Stored items:
┄┄┄┄┄┄┄┄┄┄┄┄┄┄┄┄┄┄┄┄

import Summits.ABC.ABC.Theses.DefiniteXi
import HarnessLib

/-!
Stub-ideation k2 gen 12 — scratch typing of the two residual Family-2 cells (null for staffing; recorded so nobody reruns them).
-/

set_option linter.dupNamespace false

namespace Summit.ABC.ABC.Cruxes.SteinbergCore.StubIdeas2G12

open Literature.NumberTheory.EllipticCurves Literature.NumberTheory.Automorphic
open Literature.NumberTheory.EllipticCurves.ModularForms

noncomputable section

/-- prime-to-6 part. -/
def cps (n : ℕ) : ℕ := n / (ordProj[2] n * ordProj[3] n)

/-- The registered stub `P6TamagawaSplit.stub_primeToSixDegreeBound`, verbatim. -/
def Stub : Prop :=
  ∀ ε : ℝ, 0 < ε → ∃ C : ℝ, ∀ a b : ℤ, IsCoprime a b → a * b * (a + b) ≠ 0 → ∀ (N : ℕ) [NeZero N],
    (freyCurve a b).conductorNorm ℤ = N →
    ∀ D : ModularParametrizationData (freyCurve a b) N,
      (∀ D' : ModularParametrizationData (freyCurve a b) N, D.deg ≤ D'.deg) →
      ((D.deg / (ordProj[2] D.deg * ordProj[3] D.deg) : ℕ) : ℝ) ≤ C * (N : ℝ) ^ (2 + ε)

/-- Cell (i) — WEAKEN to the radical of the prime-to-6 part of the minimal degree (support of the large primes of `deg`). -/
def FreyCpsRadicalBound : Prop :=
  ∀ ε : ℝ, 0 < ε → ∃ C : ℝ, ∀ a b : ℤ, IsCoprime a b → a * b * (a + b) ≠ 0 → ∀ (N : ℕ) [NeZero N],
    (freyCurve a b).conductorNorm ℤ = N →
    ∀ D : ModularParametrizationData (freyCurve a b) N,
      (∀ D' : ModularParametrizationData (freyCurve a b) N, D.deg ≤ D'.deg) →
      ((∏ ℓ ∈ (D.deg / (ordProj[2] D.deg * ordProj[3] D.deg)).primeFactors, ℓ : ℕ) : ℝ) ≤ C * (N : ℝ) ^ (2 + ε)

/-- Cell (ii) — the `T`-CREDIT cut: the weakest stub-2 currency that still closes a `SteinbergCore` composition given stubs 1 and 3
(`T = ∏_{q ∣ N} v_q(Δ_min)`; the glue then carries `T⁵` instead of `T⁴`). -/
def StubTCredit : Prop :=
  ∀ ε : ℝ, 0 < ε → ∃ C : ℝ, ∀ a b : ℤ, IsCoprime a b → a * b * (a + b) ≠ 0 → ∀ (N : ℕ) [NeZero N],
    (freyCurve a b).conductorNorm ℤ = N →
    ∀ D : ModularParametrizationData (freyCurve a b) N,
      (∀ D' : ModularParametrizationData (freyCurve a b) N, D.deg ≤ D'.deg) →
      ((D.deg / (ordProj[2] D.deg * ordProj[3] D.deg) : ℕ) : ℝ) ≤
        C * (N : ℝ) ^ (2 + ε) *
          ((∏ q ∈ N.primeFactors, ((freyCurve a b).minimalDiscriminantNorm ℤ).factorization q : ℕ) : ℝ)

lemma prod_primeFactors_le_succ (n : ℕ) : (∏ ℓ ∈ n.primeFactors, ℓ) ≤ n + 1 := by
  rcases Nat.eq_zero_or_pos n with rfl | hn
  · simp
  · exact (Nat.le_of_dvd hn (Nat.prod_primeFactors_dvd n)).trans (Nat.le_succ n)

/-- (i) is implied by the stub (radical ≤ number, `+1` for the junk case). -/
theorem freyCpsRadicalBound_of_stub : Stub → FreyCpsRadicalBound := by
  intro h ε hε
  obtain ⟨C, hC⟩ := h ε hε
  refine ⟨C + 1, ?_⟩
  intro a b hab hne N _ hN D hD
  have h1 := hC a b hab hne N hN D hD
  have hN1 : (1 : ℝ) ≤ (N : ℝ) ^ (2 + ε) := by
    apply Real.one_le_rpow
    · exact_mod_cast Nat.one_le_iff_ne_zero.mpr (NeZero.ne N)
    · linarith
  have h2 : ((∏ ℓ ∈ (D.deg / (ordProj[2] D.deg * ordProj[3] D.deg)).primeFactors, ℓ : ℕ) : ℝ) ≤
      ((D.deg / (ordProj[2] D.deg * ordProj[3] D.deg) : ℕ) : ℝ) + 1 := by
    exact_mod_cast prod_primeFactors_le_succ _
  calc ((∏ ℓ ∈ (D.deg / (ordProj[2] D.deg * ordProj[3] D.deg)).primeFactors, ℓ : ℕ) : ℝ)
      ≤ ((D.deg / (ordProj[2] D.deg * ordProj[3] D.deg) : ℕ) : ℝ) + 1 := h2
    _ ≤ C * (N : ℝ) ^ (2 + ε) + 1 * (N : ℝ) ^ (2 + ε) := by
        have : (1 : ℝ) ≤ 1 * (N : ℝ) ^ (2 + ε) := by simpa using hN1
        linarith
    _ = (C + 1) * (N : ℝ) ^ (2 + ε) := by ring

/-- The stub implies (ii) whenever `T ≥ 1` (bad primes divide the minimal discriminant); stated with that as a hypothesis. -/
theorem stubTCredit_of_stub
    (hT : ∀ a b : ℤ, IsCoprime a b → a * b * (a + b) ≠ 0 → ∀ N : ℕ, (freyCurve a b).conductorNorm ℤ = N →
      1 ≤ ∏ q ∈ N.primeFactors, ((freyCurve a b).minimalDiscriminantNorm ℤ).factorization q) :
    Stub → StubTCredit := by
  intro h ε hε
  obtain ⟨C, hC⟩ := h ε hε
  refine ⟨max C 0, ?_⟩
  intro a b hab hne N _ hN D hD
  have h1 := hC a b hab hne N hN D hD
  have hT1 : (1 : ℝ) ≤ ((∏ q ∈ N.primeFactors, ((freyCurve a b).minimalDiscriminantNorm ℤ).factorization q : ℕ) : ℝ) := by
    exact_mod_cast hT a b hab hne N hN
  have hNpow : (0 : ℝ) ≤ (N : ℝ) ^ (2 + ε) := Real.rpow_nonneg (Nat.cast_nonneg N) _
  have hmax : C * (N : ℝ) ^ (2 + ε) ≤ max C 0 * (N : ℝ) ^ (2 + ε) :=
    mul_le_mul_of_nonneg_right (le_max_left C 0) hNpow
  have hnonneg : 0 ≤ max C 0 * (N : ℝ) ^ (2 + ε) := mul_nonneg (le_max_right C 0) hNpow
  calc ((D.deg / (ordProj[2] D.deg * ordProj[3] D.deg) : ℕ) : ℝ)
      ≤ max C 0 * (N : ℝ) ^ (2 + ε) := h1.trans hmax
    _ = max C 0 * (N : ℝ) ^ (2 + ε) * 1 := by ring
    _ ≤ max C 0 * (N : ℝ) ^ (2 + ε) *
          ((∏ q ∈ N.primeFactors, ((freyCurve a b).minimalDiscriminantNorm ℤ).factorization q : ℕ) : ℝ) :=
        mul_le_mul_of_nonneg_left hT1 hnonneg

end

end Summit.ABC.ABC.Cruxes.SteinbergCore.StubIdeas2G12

┄┄┄┄┄┄┄┄┄┄┄┄┄┄┄┄┄┄┄┄

EXERCISE OBJECTIVE: Using the records above, output exactly the lines from the first through the line that contains "open Literature.NumberTheory.EllipticCurves.ModularForms", with both of those included.

RESPONSE AREA:
import Summits.ABC.ABC.Theses.DefiniteXi
import HarnessLib

/-!
Stub-ideation k2 gen 12 — scratch typing of the two residual Family-2 cells (null for staffing; recorded so nobody reruns them).
-/

set_option linter.dupNamespace false

namespace Summit.ABC.ABC.Cruxes.SteinbergCore.StubIdeas2G12

open Literature.NumberTheory.EllipticCurves Literature.NumberTheory.Automorphic
open Literature.NumberTheory.EllipticCurves.ModularForms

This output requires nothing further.